The subject matter described herein relates to query generation for social media data including, for example, tools for assisting a user to enhance a query based on related terms generated automatically in response to inputs from the user.
The rise of social networks, in which peers directly communicate with one another (e.g., a peer-to-peer social network), presents new marketing opportunities. But social networks can include vast amounts of data that cannot be easily analyzed or visualized. Moreover, social networks are constantly in flux, with new interactions occurring and communities changing over even a short period of time further complicating network analysis.
Searching social media is likely to retrieve many documents that are not relevant to the intended search question. Such documents are called false positives. The retrieval of irrelevant documents is often caused by the inherent ambiguity of natural language.

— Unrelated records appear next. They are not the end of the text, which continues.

import Summits.BirchSwinnertonDyer.BirchSwinnertonDyer.Theorems.ErratumRoadFiveNonSurjCornerKolyJLevelTransport
import Summits.BirchSwinnertonDyer.BirchSwinnertonDyer.Theorems.ClassRecordThreeEulerHalvesAtThreeWalkSupplyTransverse
import Summits.BirchSwinnertonDyer.Rank1Residual.X11b.TorsionLevelCohomology
import HarnessLib

/-!
# The TRANSVERSE local condition is CARTESIAN under the change of level `ι_* : H¹(K, E[d]) → H¹(K, E[n])` at a place
# whose decomposition group fixes `E[n]` — the compatibility `ι_*⁻¹ 𝒯_{n,v} = 𝒯_{d,v}` of the swap supply's transverse
# structures (cell `bsd-stepL`, seat `bsd-stepL-corner-p1` g9; `--supports stmt-BirchSwinnertonDyer-19947`)

WHAT. The swap supply of `stub_kolyJ_max` (`…KolyJSwapInputs`, `…KolyJLevelOneSupply`) asks, per family, for the Selmer
membership of the level-`p` avatars `κ̄_s` in `𝓕_p(s) = selmerF W p 𝒯₁ (placesDividing K s)`; by `…KolyJLevelOneAvatar`
`ι_* κ̄_s = c_{M+1}(s)`, and `…KolyJLevelTransport` (p517266 ∕ p517808) transports the SIGN and the KUMMER places along
`ι_*`. This file transports the TRANSVERSE places, for the tree's intrinsic transverse condition
`H¹_tr(K_v, E[m]) = ker(H¹(K_v, E[m]) → H¹(K[ℓ]_{w'}, E[m]))` (`transverseSubgroup`; the walk's GLOBAL family of
`Walk.exists_globalTransverseFamily`, tam3-p1): at a place `v` whose absolute Galois group fixes `E[n]` — every
place over a Kolyvagin prime of index `≥` the exponent of `n` (`absGaloisRestrict_smul_geomTorsion_eq_of_kolyvaginPrime_pow`)
— `loc_v x ∈ 𝒯_{d,v} ↔ loc_v (ι_* x) ∈ 𝒯_{n,v}` (`d ∣ n`).
* §1 `Levels.map_one_injective_of_forall_fixed` (any field): `H¹(i) : H¹(F, A) → H¹(F, B)` is INJECTIVE when `Γ_F` fixes
  `B` pointwise (`i : A ↪ B ⊇ B[n]`, `n A = 0`): a kernel class is a connecting class `δ(b)`, and `b` itself is the
  invariant witness of `Levels.connectingClass_eq_zero_iff`.
* §2 `localization_map_mem_transverseSubgroup_iff` (any equivariant `f`, any `K_v`-field `L`): if `H¹(f|_{Γ_L})` is
  injective then `loc_v c` is `L`-transverse iff `loc_v (f_* c)` is (naturality `res_map_one` twice).
* §3 `localization_torsionH1OfDvd_mem_transverseSubgroup_iff`: the case `f = (E[d] ↪ E[n])`, `Γ_{K_v}` fixing `E[n]`.
* §4 `localization_torsionH1OfDvd_mem_globalTransverse_iff`: the same for the walk's global intrinsic families `𝒯_d`,
  `𝒯_n` (an `iInf` over the primes `ℓ ∈ v` and the places `w' ∣ v` of `K[ℓ]`).
HONEST FRAMING: four small theorems; no definition ∕ fact ∕ sorry; nothing about any curve's arithmetic; no stub closes; T7.
References: [McCallumLMS1991] §4 Lemma 4.6 (the change of level on Kolyvagin classes), §3 (3); [MazurRubin2004] Def. 1.1.6
(transverse condition), Lemma 3.5.2-type cartesian property; [Jetchev2008] §3.1.2 (p. 814); [GrossLMS1991] Prop. 9.6
(`E(K_λ)_{p} = E_p` at a Kolyvagin prime).
-/

set_option autoImplicit false
set_option linter.dupNamespace false

noncomputable section

open scoped Classical NumberField

/-! ### §1 Injectivity of `H¹(i)` when the Galois group acts trivially on the target -/

namespace Summit.BirchSwinnertonDyer.Rank1Residual.X11b.Levels

open Literature.NumberTheory.GaloisRepresentations Field
open scoped ContRepresentation

universe u

variable {F : Type u} [Field F] {A B : Type u} [AddCommGroup A] [TopologicalSpace A]
  [DiscreteTopology A] [AddCommGroup B] [TopologicalSpace B] [DiscreteTopology B]
  {ρA : DiscreteGaloisModule F A} {ρB : DiscreteGaloisModule F B}
  {i : ρA.toContRepresentation →ⁱL ρB.toContRepresentation} {n : ℕ}

/-- **`Γ_F` trivial on `B` ⟹ `H¹(i) : H¹(F, A) → H¹(F, B)` is injective** (for `i : A ↪ B` with `range i ⊇ B[n]`,
`n A = 0`): a class killed by `H¹(i)` is a connecting class `δ(b)` (`map_one_eq_zero_iff_exists`), and `δ(b) = 0` as soon
as SOME invariant `b₀` has `n b₀ = n b` (`connectingClass_eq_zero_iff`) — here `b₀ = b`. (With trivial action
`H¹ = Hom_cont(Γ_F, ·)` and `H¹(i)` is post-composition with an injection.) The local situation at a Kolyvagin prime `λ`
of index `≥` the exponent of `B = E[n]`: `Γ_{K_λ}` fixes `E[n]` (Gross Prop. 9.6 ∕ McCallum §3 (3)).
[cite: McCallumLMS1991, §3 (3), §4 Lemma 4.6] [cite: GrossLMS1991, Prop. 9.6] -/
theorem map_one_injective_of_forall_fixed
    (hrange : ∀ b : B, n • b = 0 → ∃ a : A, i a = b) (hinj : Function.Injective i)
    (hA : ∀ a : A, n • a = 0) (hΓ : ∀ (σ : absoluteGaloisGroup F) (b : B), ρB σ b = b) :
    Function.Injective (galoisCohomology.map i 1) := by
  rw [injective_iff_map_eq_zero]
  intro c hc
  obtain ⟨b, hb, rfl⟩ := (map_one_eq_zero_iff_exists (hrange := hrange) hinj hA c).mp hc
  rw [connectingClass_eq_zero_iff hinj hA]
  exact ⟨b, fun σ ↦ hΓ σ b, rfl⟩

end Summit.BirchSwinnertonDyer.Rank1Residual.X11b.Levels

namespace Summit.BirchSwinnertonDyer.BirchSwinnertonDyer.Theorems

open WeierstrassCurve NumberField IsDedekindDomain Field
  Literature.NumberTheory.EllipticCurves Literature.NumberTheory.GaloisRepresentations
  Literature.NumberTheory.GaloisRepresentations.DiscreteGaloisModule
  Literature.NumberTheory.Automorphic
open scoped ContRepresentation

universe u

/-! ### §2 Transverse membership of a localisation under an equivariant change of coefficients -/

section Equivariant

variable {K : Type u} [Field K] [NumberField K] {M : Type u} [AddCommGroup M] [TopologicalSpace M]
  [DiscreteTopology M] {M' : Type u} [AddCommGroup M'] [TopologicalSpace M'] [DiscreteTopology M']
  {ρ : DiscreteGaloisModule K M} {ρ' : DiscreteGaloisModule K M'}

/-- **`y` is `L`-transverse iff `g_* y` is**, for an equivariant `g : M → M'` of discrete Galois modules over a field
`F` whose `H¹` over `Γ_L` is injective (`L` any `F`-field): naturality `res_L (g_* y) = (g|_{Γ_L})_* (res_L y)`
(`res_map_one`). [cite: MazurRubin2004, Def. 1.1.6] [cite: Rubin2011, Def. 1.9.4 (p. 14)] -/
theorem mem_transverseSubgroup_iff_map_mem {F : Type u} [Field F] {M₁ : Type u} [AddCommGroup M₁]
    [TopologicalSpace M₁] [DiscreteTopology M₁] {M₂ : Type u} [AddCommGroup M₂] [TopologicalSpace M₂]
    [DiscreteTopology M₂] {ρ₁ : DiscreteGaloisModule F M₁} {ρ₂ : DiscreteGaloisModule F M₂}
    (g : ρ₁.toContRepresentation →ⁱL ρ₂.toContRepresentation) (L : Type u) [Field L] [Algebra F L]
    (hinj : Function.Injective (galoisCohomology.map (g.restrictField L) 1)) (y : galoisCohomology ρ₁ 1) :
    y ∈ transverseSubgroup ρ₁ L ↔ galoisCohomology.map g 1 y ∈ transverseSubgroup ρ₂ L := by
  rw [mem_transverseSubgroup_iff, mem_transverseSubgroup_iff, galoisCohomology.res_map_one]
  exact ⟨fun h ↦ by rw [h, map_zero], fun h ↦ hinj (by rw [h, map_zero])⟩

/-- **`loc_v c` is `L`-transverse iff `loc_v (f_* c)` is**, for an equivariant `f : M → M'` over the number field `K`
whose `H¹` over `Γ_L` is injective (`L` any `K_v`-field): `loc_v (f_* c) = (f|_{Γ_{K_v}})_* (loc_v c)` (`res_map_one`
over `K`) and `mem_transverseSubgroup_iff_map_mem` over `K_v`. [cite: MazurRubin2004, Def. 1.1.6]
[cite: Jetchev2008, §3.1.2 (p. 814)] -/
theorem localization_map_mem_transverseSubgroup_iff (f : ρ.toContRepresentation →ⁱL ρ'.toContRepresentation)
    (v : HeightOneSpectrum (𝓞 K)) (L : Type u) [Field L] [Algebra (v.adicCompletion K) L]
    (hinj : Function.Injective
      (galoisCohomology.map ((f.restrictField (v.adicCompletion K)).restrictField L) 1))
    (c : galoisCohomology ρ 1) :
    galoisCohomology.localization ρ (Sum.inr v) 1 c ∈ transverseSubgroup (GaloisRep.toLocal v ρ) L ↔
      galoisCohomology.localization ρ' (Sum.inr v) 1 (galoisCohomology.map f 1 c) ∈
        transverseSubgroup (GaloisRep.toLocal v ρ') L := by
  have hnat : galoisCohomology.localization ρ' (Sum.inr v) 1 (galoisCohomology.map f 1 c) =
      galoisCohomology.map (f.restrictField (v.adicCompletion K)) 1
        (galoisCohomology.localization ρ (Sum.inr v) 1 c) :=
    galoisCohomology.res_map_one (v.adicCompletion K) f c
  have h := mem_transverseSubgroup_iff_map_mem (ρ₁ := GaloisRep.toLocal v ρ) (ρ₂ := GaloisRep.toLocal v ρ')
    (f.restrictField (v.adicCompletion K)) L hinj (galoisCohomology.localization ρ (Sum.inr v) 1 c)
  exact h.trans (hnat ▸ Iff.rfl)

end Equivariant

/-! ### §3 The change of level `E[d] ↪ E[n]` at a place whose Galois group fixes `E[n]` -/

section Levels

variable {K : Type u} [Field K] [NumberField K] (X : WeierstrassCurve K)

/-- **The transverse condition is CARTESIAN under `ι_*` at a place `v` with `Γ_{K_v}` fixing `E[n]`**: for `d ∣ n`
(`d ≠ 0`), any `K_v`-field `L` and `x ∈ H¹(K, E[d])`, `loc_v x ∈ ker(H¹(K_v, E[d]) → H¹(L, E[d]))` iff
`loc_v (ι_* x) ∈ ker(H¹(K_v, E[n]) → H¹(L, E[n]))`. By §2 with `f = (E[d] ↪ E[n])` (`torsionInclusion`,
`map_torsionInclusion_one_apply`), whose `H¹` over `Γ_L` is injective by §1: `Γ_L` acts through `Γ_{K_v}`, which fixes `E[n]`.
[cite: McCallumLMS1991, §3 (3), §4 Lemma 4.6] [cite: GrossLMS1991, Prop. 9.6] [cite: MazurRubin2004, Def. 1.1.6] -/
theorem localization_torsionH1OfDvd_mem_transverseSubgroup_iff {d n : ℕ} (hdn : d ∣ n)
    (v : HeightOneSpectrum (𝓞 K))
    (htriv : ∀ (g : absoluteGaloisGroup (v.adicCompletion K)) (Q : geomTorsion X ((n : ℕ) : ℤ)),
      resGal (K := K) (v.adicCompletion K) g • Q = Q)
    (L : Type u) [Field L] [Algebra (v.adicCompletion K) L] (x : galH1Torsion X ((d : ℕ) : ℤ)) :
    galoisCohomology.localization (X.torsionGaloisModule ((d : ℕ) : ℤ)) (Sum.inr v) 1 x ∈
        transverseSubgroup (GaloisRep.toLocal v (X.torsionGaloisModule ((d : ℕ) : ℤ))) L ↔
      galoisCohomology.localization (X.torsionGaloisModule ((n : ℕ) : ℤ)) (Sum.inr v) 1
          (torsionH1OfDvd X (Int.natCast_dvd_natCast.mpr hdn) x) ∈
        transverseSubgroup (GaloisRep.toLocal v (X.torsionGaloisModule ((n : ℕ) : ℤ))) L := by
  have hle := X.geomTorsion_le_of_dvd (Int.natCast_dvd_natCast.mpr hdn)
  rw [← map_torsionInclusion_one_apply]
  refine localization_map_mem_transverseSubgroup_iff (X.torsionInclusion (Int.natCast_dvd_natCast.mpr hdn)) v L
    (Summit.BirchSwinnertonDyer.Rank1Residual.X11b.Levels.map_one_injective_of_forall_fixed
      (n := d) ?_ ?_ ?_ ?_) x
  · -- `range ι ⊇ E[n][d]`
    intro b hb
    have hb' : ((d : ℕ) : ℤ) • (b : geomPoints X) = 0 := by
      rw [natCast_zsmul, ← AddSubmonoidClass.coe_nsmul, hb, ZeroMemClass.coe_zero]
    exact ⟨⟨(b : geomPoints X), (mem_geomTorsion_iff _ _ _).2 hb'⟩, Subtype.ext rfl⟩
  · -- `ι` injective
    intro a a' h
    exact Subtype.ext (congrArg (fun P : geomTorsion X ((n : ℕ) : ℤ) ↦ (P : geomPoints X)) h)
  · -- `d` kills `E[d]`
    intro a
    apply Subtype.ext
    rw [AddSubmonoidClass.coe_nsmul, ZeroMemClass.coe_zero, ← natCast_zsmul]
    exact (mem_geomTorsion_iff _ _ _).1 a.2
  · -- `Γ_L` fixes `E[n]` (it acts through `Γ_{K_v}`)
    intro σ b
    exact htriv (absGaloisRestrict (v.adicCompletion K) L σ) b

end Levels

/-! ### §4 The walk's global intrinsic transverse families at two levels -/

section Global

/-- Membership in a double `iInf` of subgroups indexed by a predicate-guarded pair. [folklore] -/
theorem mem_iInf₂_iInf₂_iff {G : Type*} [AddGroup G] {α : Type*} {p : α → Prop} {κ : α → Type*}
    {q : ∀ a, κ a → Prop} (S : ∀ a (k : κ a), q a k → AddSubgroup G) (y : G) :
    y ∈ (⨅ (a : α) (_ : p a), ⨅ (k : κ a) (h : q a k), S a k h) ↔ ∀ a, p a → ∀ k (h : q a k), y ∈ S a k h := by
  simp only [AddSubgroup.mem_iInf]


variable {K : Type} [Field K] [NumberField K] (W : WeierstrassCurve ℚ) {ι : K →+* ℂ}
  [∀ k : ℕ, NumberField (ringClassField K ι k)]

/-- **`ι_*⁻¹ 𝒯_{n,v} = 𝒯_{d,v}` for the walk's GLOBAL intrinsic transverse families** (tam3's
`Walk.exists_globalTransverseFamily` at the levels `d ∣ n`: `𝒯_v = ⨅_{ℓ ∈ v} ⨅_{w' ∣ v} ker(H¹(K_v, E[·]) →
H¹(K[ℓ]_{w'}, E[·]))`) at a finite place `v` whose absolute Galois group fixes `E[n]` — e.g. the place over a Kolyvagin
prime of index `≥` the exponent of `n` (`absGaloisRestrict_smul_geomTorsion_eq_of_kolyvaginPrime_pow`). So the
transverse half of the swap supply's `hκSel` for the level-`p` avatar `κ̄_s` (`ι_* κ̄_s = c_{M+1}(s)`) READS as the
transverse membership of `c_{M+1}(s)` for the level-`p^{M+1}` family — the walk's currency. [cite: McCallumLMS1991, §4 Lemma 4.6]
[cite: Jetchev2008, §3.1.2 (p. 814), §3.4.1 (p. 816)] [cite: MazurRubin2004, Def. 1.1.6] -/
theorem localization_torsionH1OfDvd_mem_globalTransverse_iff {d n : ℕ} (hdn : d ∣ n)
    {𝒯d : SelmerStructure ((W.baseChange K).torsionGaloisModule ((d : ℕ) : ℤ))}
    (h𝒯d : ∀ v : HeightOneSpectrum (𝓞 K), 𝒯d (Sum.inr v) =
      ⨅ (ℓ : ℕ) (_ : ℓ.Prime ∧ (ℓ : 𝓞 K) ∈ v.asIdeal),
        ⨅ (w' : HeightOneSpectrum (𝓞 (ringClassField K ι ℓ)))
          (_ : w'.asIdeal.LiesOver v.asIdeal),
          letI := (adicCompletionOfLiesOver K (ringClassField K ι ℓ) v w').toAlgebra
          transverseSubgroup (GaloisRep.toLocal v ((W.baseChange K).torsionGaloisModule ((d : ℕ) : ℤ)))
            (w'.adicCompletion (ringClassField K ι ℓ)))
    {𝒯n : SelmerStructure ((W.baseChange K).torsionGaloisModule ((n : ℕ) : ℤ))}
    (h𝒯n : ∀ v : HeightOneSpectrum (𝓞 K), 𝒯n (Sum.inr v) =
      ⨅ (ℓ : ℕ) (_ : ℓ.Prime ∧ (ℓ : 𝓞 K) ∈ v.asIdeal),
        ⨅ (w' : HeightOneSpectrum (𝓞 (ringClassField K ι ℓ)))
          (_ : w'.asIdeal.LiesOver v.asIdeal),
          letI := (adicCompletionOfLiesOver K (ringClassField K ι ℓ) v w').toAlgebra
          transverseSubgroup (GaloisRep.toLocal v ((W.baseChange K).torsionGaloisModule ((n : ℕ) : ℤ)))
            (w'.adicCompletion (ringClassField K ι ℓ)))
    (v : HeightOneSpectrum (𝓞 K))
    (htriv : ∀ (g : absoluteGaloisGroup (v.adicCompletion K))
      (Q : geomTorsion (W.baseChange K) ((n : ℕ) : ℤ)), resGal (K := K) (v.adicCompletion K) g • Q = Q)
    (x : galH1Torsion (W.baseChange K) ((d : ℕ) : ℤ)) :
    galoisCohomology.localization ((W.baseChange K).torsionGaloisModule ((d : ℕ) : ℤ)) (Sum.inr v) 1 x ∈
        𝒯d (Sum.inr v) ↔
      galoisCohomology.localization ((W.baseChange K).torsionGaloisModule ((n : ℕ) : ℤ)) (Sum.inr v) 1
          (torsionH1OfDvd (W.baseChange K) (Int.natCast_dvd_natCast.mpr hdn) x) ∈ 𝒯n (Sum.inr v) := by
  rw [h𝒯d v, h𝒯n v]
  have hd_iff := mem_iInf₂_iInf₂_iff
    (G := galoisCohomology (GaloisRep.toLocal v ((W.baseChange K).torsionGaloisModule ((d : ℕ) : ℤ))) 1)
    (p := fun ℓ : ℕ ↦ ℓ.Prime ∧ (ℓ : 𝓞 K) ∈ v.asIdeal)
    (κ := fun ℓ : ℕ ↦ HeightOneSpectrum (𝓞 (ringClassField K ι ℓ)))
    (q := fun ℓ w' ↦ w'.asIdeal.LiesOver v.asIdeal)
    (fun ℓ w' h ↦ haveI := h
      letI := (adicCompletionOfLiesOver K (ringClassField K ι ℓ) v w').toAlgebra
      transverseSubgroup (GaloisRep.toLocal v ((W.baseChange K).torsionGaloisModule ((d : ℕ) : ℤ)))
        (w'.adicCompletion (ringClassField K ι ℓ)))
    (galoisCohomology.localization ((W.baseChange K).torsionGaloisModule ((d : ℕ) : ℤ)) (Sum.inr v) 1 x)
  have hn_iff := mem_iInf₂_iInf₂_iff
    (G := galoisCohomology (GaloisRep.toLocal v ((W.baseChange K).torsionGaloisModule ((n : ℕ) : ℤ))) 1)
    (p := fun ℓ : ℕ ↦ ℓ.Prime ∧ (ℓ : 𝓞 K) ∈ v.asIdeal)
    (κ := fun ℓ : ℕ ↦ HeightOneSpectrum (𝓞 (ringClassField K ι ℓ)))
    (q := fun ℓ w' ↦ w'.asIdeal.LiesOver v.asIdeal)
    (fun ℓ w' h ↦ haveI := h
      letI := (adicCompletionOfLiesOver K (ringClassField K ι ℓ) v w').toAlgebra
      transverseSubgroup (GaloisRep.toLocal v ((W.baseChange K).torsionGaloisModule ((n : ℕ) : ℤ)))
        (w'.adicCompletion (ringClassField K ι ℓ)))
    (galoisCohomology.localization ((W.baseChange K).torsionGaloisModule ((n : ℕ) : ℤ)) (Sum.inr v) 1
      (torsionH1OfDvd (W.baseChange K) (Int.natCast_dvd_natCast.mpr hdn) x))
  refine hd_iff.trans (Iff.trans ?_ hn_iff.symm)
  refine forall₂_congr fun ℓ _ ↦ forall₂_congr fun w' hw' ↦ ?_
  haveI := hw'
  letI := (adicCompletionOfLiesOver K (ringClassField K ι ℓ) v w').toAlgebra
  exact localization_torsionH1OfDvd_mem_transverseSubgroup_iff (W.baseChange K) hdn v htriv
    (w'.adicCompletion (ringClassField K ι ℓ)) x

end Global

end Summit.BirchSwinnertonDyer.BirchSwinnertonDyer.Theorems

end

Text clustering techniques based on unsupervised learning algorithms including Bayesian algorithms, Suffix Tree Clustering, k-means, and Gaussian Mixture Models can help reduce false positives. Clustering documents (e.g. text documents) returned for a given search term helps to identify relevant and off-topic documents. For a search term of “bank,” clustering can be used to categorize the document/data universe into “financial institution,” “place to sit,” “place to store,” and the like. Depending on the occurrences of words relevant to the categories, search terms or a search result can be placed in one or more of the categories.
However, even utilizing these techniques, searching social media data is likely to retrieve many irrelevant documents.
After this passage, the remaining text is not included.